Stored data:
--- START ---

/-! ### v2 (append-only): the `l`-th root carried by `A_⊙` itself — the double-underline reading -/

/-- **Every `f ∈ O^×(A_⊙^birat)` is fixed by `H_{A_⊙}`** (Def. 4.1 (ii)/(iii) at the distinguished object):
`H_⊙ = Ker(Π^tp_X ↠ Aut_D(A_⊙^bs))`, so an element of `H_{A_⊙}` has identity base component, and the action of
`Aut_C(A_⊙)` on `O^×(A_⊙^birat) = B(A_⊙^bs)^×` factors through `Base`.  [cite: MochizukiEtTh2009, Def 4.1 (ii) p.313 (PDF p.87)] -/
theorem isFixedByHA_Aodot_mkOfModelCanonical (f : tf.biratUnitsModel A₀) :
    (mkOfModelCanonical X tf hZ hP IG gS gSs NH A₀ hA₀ hA₀').IsFixedByHA A₀ hA₀' f := by
  intro σ hσ
  obtain ⟨h, hh, hσh⟩ := Subgroup.mem_map.1 (inv_mem hσ)
  have hker : gS A₀.base hA₀' h = 1 := hh
  have hbase : ModelFrobenioid.baseMap σ.inv = 𝟙 _ := by
    have e : ModelFrobenioid.baseMap σ.inv = (gS A₀.base hA₀' h).hom := (congrArg Iso.hom hσh).symm
    rw [e, hker]
    rfl
  apply Units.ext
  change ((tf.biratAutModel A₀ σ f : tf.biratUnitsModel A₀) : tf.ratFnFunctor.obj (op A₀.base)) =
    ((f : tf.biratUnitsModel A₀) : tf.ratFnFunctor.obj (op A₀.base))
  rw [TemperedFrobenioid.coe_biratAutModel_apply, hbase, op_id, CategoryTheory.Functor.map_id]
  rfl

include hΦd in
/-- **[EtTh] Prop. 5.2 (i), BOTH printed alternatives, in the DOUBLE-UNDERLINE reading, assembled from §1-type
inputs only** (v2): the `l`-th root `f_l = Θ̲ = Θ̈^{1/l}` is a birational unit ON `A_⊙` itself (`A_⊙^bs = Ÿ̲`,
[IUTchI] Ex. 3.2) with `f_l^l = θ` and its right fraction-pair `Pl : A_⊙ → B_l` satisfying `l·Div(s′_l) = Div(s′)`,
`l·Div(s″_l) = Div(s″)`; `A_⊙` is `μ_l`-saturated and satisfies Def. 4.1 (iii)(a) at level `l`; the level-`N` data are
a covering `φ : A_N → A_⊙` (`A_N := V(O_{Z̈_{l·N}})`: Frobenius-trivial, Galois, `A_N = A_⊙` if `A_N^bs ≅ A_⊙^bs`,
`μ_{l·N}`-saturated, Def. 4.1 (iii)(a) at `l·N` and at `N`), a root `g_N` of `f_l|_{A_N}` and the sections `Q = (s, τ)`,
a right fraction-pair of `g_N` with `N·Div(s) = φ^*Div(s′_l)`, `N·Div(τ) = φ^*Div(s″_l)`.  Then `(s, τ)` «constitutes an
`l·N`-th root of a right fraction-pair of `Θ̈`, or, alternatively, an `N`-th root of a right fraction-pair of an
`l`-th root of `Θ̈`» — the `l`-th root datum over `A_⊙` (`α_l := F(l)_{A_⊙} ≫` a unit, `β_l`) is built by
`exists_rootSquares_of_cover_mkOfModelCanonical` with the identity covering, `H_{A_⊙}`-fixedness of `f_l` is
`isFixedByHA_Aodot_mkOfModelCanonical`.  Modulo `Φ` divisorial and `hS` only.
[cite: MochizukiEtTh2009, Prop 5.2 (i) p.324 (PDF p.98)] -/
theorem pairIsNthRootOf_mul_of_rootOnAodot_mkOfModelCanonical
    (hS : ∀ ⦃A B : D⦄ (hA : IG A) (hB : IG B) (b : B ⟶ A),
      ∃ c : X.Pi, ∀ g : X.Pi, (gS B hB g).hom ≫ b = b ≫ (gS A hA (c * g * c⁻¹)).hom)
    {B Bl : tf.category} {θ : tf.biratUnitsModel A₀}
    (P : (mkOfModelCanonical X tf hZ hP IG gS gSs NH A₀ hA₀ hA₀').FractionPair θ B) (lv : ℕ+)
    {fl : tf.biratUnitsModel A₀} (hfl : fl ^ (lv : ℕ) = θ)
    (Pl : (mkOfModelCanonical X tf hZ hP IG gS gSs NH A₀ hA₀ hA₀').FractionPair fl Bl)
    (hPln : ModelFrobenioid.div Pl.num ^ (lv : ℕ) = ModelFrobenioid.div P.num)
    (hPld : ModelFrobenioid.div Pl.den ^ (lv : ℕ) = ModelFrobenioid.div P.den)
    (hμl : tf.IsMuSaturated A₀ lv)
    (hcl : ∃ (A₁ A₂ : tf.category) (s₁ : A₁ ⟶ A₀) (s₂ : A₁ ⟶ A₂),
      (mkOfModelCanonical X tf hZ hP IG gS gSs NH A₀ hA₀ hA₀').IsPreStep s₁ ∧
        (mkOfModelCanonical X tf hZ hP IG gS gSs NH A₀ hA₀ hA₀').IsPreStep s₂ ∧
          (mkOfModelCanonical X tf hZ hP IG gS gSs NH A₀ hA₀ hA₀').IsFrobeniusTrivial A₂ ∧
            (mkOfModelCanonical X tf hZ hP IG gS gSs NH A₀ hA₀ hA₀').IsNHSaturatedBsFld
              (mkOfModelCanonical X tf hZ hP IG gS gSs NH A₀ hA₀ hA₀').HodotBsFld A₂ lv)
    (N : ℕ+) {AN BN : tf.category} (φ : AN ⟶ A₀) (hφ : PreFrobenioid.IsPullbackMorphism tf.toElem φ)
    (hft : PreFrobenioid.IsFrobeniusTrivial tf.toElem AN) (hG : IG AN.base)
    (hsk₀ : Nonempty (AN.base ≅ A₀.base) → AN = A₀) (hμ : tf.IsMuSaturated AN (lv * N))
    (hcondA : ∃ (A₁ A₂ : tf.category) (s₁ : A₁ ⟶ AN) (s₂ : A₁ ⟶ A₂),
      (mkOfModelCanonical X tf hZ hP IG gS gSs NH A₀ hA₀ hA₀').IsPreStep s₁ ∧
        (mkOfModelCanonical X tf hZ hP IG gS gSs NH A₀ hA₀ hA₀').IsPreStep s₂ ∧
          (mkOfModelCanonical X tf hZ hP IG gS gSs NH A₀ hA₀ hA₀').IsFrobeniusTrivial A₂ ∧
            (mkOfModelCanonical X tf hZ hP IG gS gSs NH A₀ hA₀ hA₀').IsNHSaturatedBsFld
              (mkOfModelCanonical X tf hZ hP IG gS gSs NH A₀ hA₀ hA₀').HodotBsFld A₂ (lv * N))
    (hcN : ∃ (A₁ A₂ : tf.category) (s₁ : A₁ ⟶ AN) (s₂ : A₁ ⟶ A₂),
      (mkOfModelCanonical X tf hZ hP IG gS gSs NH A₀ hA₀ hA₀').IsPreStep s₁ ∧
        (mkOfModelCanonical X tf hZ hP IG gS gSs NH A₀ hA₀ hA₀').IsPreStep s₂ ∧
          (mkOfModelCanonical X tf hZ hP IG gS gSs NH A₀ hA₀ hA₀').IsFrobeniusTrivial A₂ ∧
            (mkOfModelCanonical X tf hZ hP IG gS gSs NH A₀ hA₀ hA₀').IsNHSaturatedBsFld
              (mkOfModelCanonical X tf hZ hP IG gS gSs NH A₀ hA₀ hA₀').HodotBsFld A₂ N)
    {gN : tf.biratUnitsModel AN} (hgN : gN ^ (N : ℕ) = tf.pullFracModel φ fl)
    (Q : (mkOfModelCanonical X tf hZ hP IG gS gSs NH A₀ hA₀ hA₀').FractionPair gN BN)
    (hQn : ModelFrobenioid.div Q.num ^ (N : ℕ) =
      pull tf.divisorMonoid (ModelFrobenioid.baseMap φ) (ModelFrobenioid.div Pl.num))
    (hQd : ModelFrobenioid.div Q.den ^ (N : ℕ) =
      pull tf.divisorMonoid (ModelFrobenioid.baseMap φ) (ModelFrobenioid.div Pl.den)) :
    (mkOfModelCanonical X tf hZ hP IG gS gSs NH A₀ hA₀ hA₀').PairIsNthRootOf (fun {_ _} φ x => tf.pullFracModel φ x)
        ((lv : ℕ) * N) θ Q.num Q.den ∧
      (mkOfModelCanonical X tf hZ hP IG gS gSs NH A₀ hA₀ hA₀').PairIsNthRootOf (fun {_ _} φ x => tf.pullFracModel φ x)
        (N : ℕ) fl Q.num Q.den := by
  -- `B(id) = id` on birational units and divisors
  have hid : tf.pullFracModel (𝟙 A₀) θ = θ := by
    apply Units.ext
    rw [TemperedFrobenioid.coe_pullFracModel_apply, ModelFrobenioid.baseMap_id, op_id, CategoryTheory.Functor.map_id]
    rfl
  have hfl' : fl ^ (lv : ℕ) = tf.pullFracModel (𝟙 A₀) θ := by rw [hid]; exact hfl
  have hPln' : ModelFrobenioid.div Pl.num ^ (lv : ℕ) =
      pull tf.divisorMonoid (ModelFrobenioid.baseMap (𝟙 A₀)) (ModelFrobenioid.div P.num) := by
    rw [ModelFrobenioid.baseMap_id, pull_id]; exact hPln
  have hPld' : ModelFrobenioid.div Pl.den ^ (lv : ℕ) =
      pull tf.divisorMonoid (ModelFrobenioid.baseMap (𝟙 A₀)) (ModelFrobenioid.div P.den) := by
    rw [ModelFrobenioid.baseMap_id, pull_id]; exact hPld
  -- the `l`-th root datum carried by `A_⊙` itself (identity covering)
  obtain ⟨αl, βl, dl, hisol, hβisol, hdegl, hβdegl, hcnl, hcdl, -, hgl, hsatl⟩ :=
    exists_rootSquares_of_cover_mkOfModelCanonical X tf hZ hP IG gS gSs NH A₀ hA₀ hA₀' hΦd hS hA₀ hA₀'
      (isFixedByHA_Aodot_mkOfModelCanonical X tf hZ hP IG gS gSs NH A₀ hA₀ hA₀' θ) P lv (𝟙 A₀)
      (PreFrobenioid.isPullbackMorphism_of_isIso _ (𝟙 A₀)) hA₀ hA₀' (fun _ => rfl) hμl hcl hfl' Pl hPln' hPld'
  let Rl : (mkOfModelCanonical X tf hZ hP IG gS gSs NH A₀ hA₀ hA₀').NthRoot θ P lv (fun {_} φ x => tf.pullFracModel φ x) :=
    { AN := A₀, BN := Bl, α := αl, β := βl, root := fl, pair := Pl, comm_num := hcnl, comm_den := hcdl,
      isIsometry := ⟨hisol, hβisol, hdegl, hβdegl⟩, αData := dl, pow_root := hgl, isSaturated := hsatl }
  exact pairIsNthRootOf_mul_of_cover_mkOfModelCanonical X tf hZ hP IG gS gSs NH A₀ hA₀ hA₀' hΦd hS Rl
    (isFixedByHA_Aodot_mkOfModelCanonical X tf hZ hP IG gS gSs NH A₀ hA₀ hA₀' fl) N φ hφ hft hG hsk₀ hsk₀ hμ hcondA
    hcN hgN Q hQn hQd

--- END ---

WHAT TO PRODUCE —
Identify every line above with the string "TemperedFrobenioid" in it. Copy those lines.

SOLVED EXERCISE —
  rw [TemperedFrobenioid.coe_biratAutModel_apply, hbase, op_id, CategoryTheory.Functor.map_id]
    rw [TemperedFrobenioid.coe_pullFracModel_apply, ModelFrobenioid.baseMap_id, op_id, CategoryTheory.Functor.map_id]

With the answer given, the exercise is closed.